I’m not sure how to answer. It hadn’t felt like a guess. But I’d glimpsed the tufali for no more than a half second before my mother pulled my gaze away. I’m angry at the thought: the first animal specimen I’ve seen all day—something I’d never see milling around the side of the road or grazing beyond the compound gates—and she keeps me from looking. What is her problem?

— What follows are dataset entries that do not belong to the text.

/-- **At `s = 1` the family is the loop `τ⁻¹ · (ℓ · τ)`** (pointwise, with Mathlib's
parametrisation of `Path.trans`). [folklore] -/
theorem conjFamilyFun_one (ℓ : Path x₀ x₀) (τ : Path x₀ x₁) (t : I) :
    conjFamilyFun ℓ τ (1, t) = (τ.symm.trans (ℓ.trans τ)) t := by
  obtain ⟨t, ht0, ht1⟩ := t
  simp only [conjFamilyFun, Set.Icc.coe_one, one_mul, Path.trans_apply, Path.symm_apply,
    Function.comp_apply]
  by_cases h₁ : t ≤ 1 / 2
  · rw [if_pos h₁, dif_pos h₁,
      Path.extend_apply τ (t := 1 - 2 * t) ⟨by linarith, by linarith⟩]
    try exact congrArg τ (Subtype.ext (by simp [unitInterval.coe_symm_eq]))
  · rw [if_neg h₁, dif_neg h₁]
    by_cases h₂ : t ≤ 3 / 4
    · have h₂' : (2 * t - 1 : ℝ) ≤ 1 / 2 := by linarith
      rw [if_pos h₂, dif_pos h₂',
        Path.extend_apply ℓ (t := 4 * t - 2) ⟨by linarith, by linarith⟩]
      try exact congrArg ℓ (Subtype.ext (by push_cast; ring))
    · have h₂' : ¬ (2 * t - 1 : ℝ) ≤ 1 / 2 := fun h => h₂ (by linarith)
      rw [if_neg h₂, dif_neg h₂',
        Path.extend_apply τ (t := 4 * t - 3) ⟨by linarith, by linarith⟩]
      try exact congrArg τ (Subtype.ext (by push_cast; ring))

/-- **At `s = 0` the family is the loop `refl⁻¹ · (ℓ · refl)`**: the stage `s = 0` of the family
for `τ` is the stage `s = 1` of the family for the constant path. [folklore] -/
theorem conjFamilyFun_zero (ℓ : Path x₀ x₀) (τ : Path x₀ x₁) (t : I) :
    conjFamilyFun ℓ τ (0, t) = conjFamilyFun ℓ (Path.refl x₀) (1, t) := by
  simp only [conjFamilyFun, Set.Icc.coe_zero, Set.Icc.coe_one, zero_mul, one_mul,
    Path.extend_zero, Path.refl_extend, ContinuousMap.const_apply]

/-- **Sliding the base point back: the circle map of `τ⁻¹ · ℓ · τ` is homotopic to the circle
map of `ℓ`.**  The family `σₛ⁻¹ · ℓ · σₛ` (`conjFamily`) descends to a homotopy of circle maps
from the circle map of `refl⁻¹ · ℓ · refl` to that of `τ⁻¹ · ℓ · τ`
(`loopCircleMap_homotopic_of_family`), and `refl⁻¹ · ℓ · refl ≃ ℓ` rel end points.
[cite: HatcherAT2002, §1.1, Ex. 6 and proof of Lemma 1.19] -/
theorem pathCircleMap_conj_homotopic (ℓ : Path x₀ x₀) (τ : Path x₀ x₁) :
    (pathCircleMap (τ.symm.trans (ℓ.trans τ))).Homotopic (pathCircleMap ℓ) := by
  -- from the reparametrised `ℓ` (conjugation by the constant path) to `τ⁻¹ · ℓ · τ`
  have hfam : (pathCircleMap ((Path.refl x₀).symm.trans (ℓ.trans (Path.refl x₀)))).Homotopic
      (pathCircleMap (τ.symm.trans (ℓ.trans τ))) :=
    loopCircleMap_homotopic_of_family (conjFamily ℓ τ) (conjFamilyFun_zero_eq_one ℓ τ) _ _
      (fun t => by
        rw [conjFamily_apply, conjFamilyFun_zero, conjFamilyFun_one]
        rfl)
      (fun t => by
        rw [conjFamily_apply, conjFamilyFun_one]
        rfl)
  -- `refl⁻¹ · (ℓ · refl) ≃ ℓ` rel end points
  have hrefl : ((Path.refl x₀).symm.trans (ℓ.trans (Path.refl x₀))).Homotopic ℓ := by
    rw [Path.refl_symm]
    exact ⟨(Path.Homotopy.reflTrans _).trans (Path.Homotopy.transRefl ℓ)⟩
  exact hfam.symm.trans (pathCircleMap_homotopic_of_homotopic hrefl)

end Conj

/-! ### Conjugate loops give homotopic maps of the circle -/

section Main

“I should get back in,” I say, moving toward the door to the sorting room. All my sadness about our fight has disappeared, replaced with anger. “They won’t appreciate having to do my work for too long.”

She nods. She seems unsettled and glances over her shoulder, back down at the Atrium as if to see if anyone is watching us.

“Go,” she says. “I’ll see you at home.”

“Yeah maybe,” I say, the sarcasm leaking into my voice like a toxin.

Inside the sorting room, Alma and the others are all talking but stop when I walk in. I look around, waiting, but no one says anything.

“What?” I say.

“We were just talking about your mother,” Yaya says.

“What about her?”

“She’s brilliant,” Yaya says, as if that should have been obvious. “My mother studies neonatology. Which is interesting, fine. But to study mammalian neurology—the brains of the biggest animal class on Faloiv . . . well, it’s just awesome.”

“Was she helping you cheat?” Jaquot asks. His grin would ordinarily rub me the wrong way, but I can tell he’s just trying to show how much he admires my mother. At one point it would have been flattering; now I just feel queasy. “Giving you some tips?”

“No,” I say. It’s true, but I can see the disappointment on their faces: they were hoping for a peek behind the curtain, some privileged piece of information that will make knowing me worthwhile. “I did see a tufali though.”

Their expressions brighten, even Rondo’s. Yaya’s mouth falls open.

“You did?”

“Just now?”

They all say variations of this, various expressions of excitement.

“Yeah. A female.”

“How do you know? The males and females look identical. Their sex only becomes apparent when they mate.” Yaya says this like she’s answering a question on an exam and I can’t help but laugh. We’re greencoats. The nearest mention of animals and we go into Greenhouse mode, like a knee’s reflex bursting out under the tap of a mallet.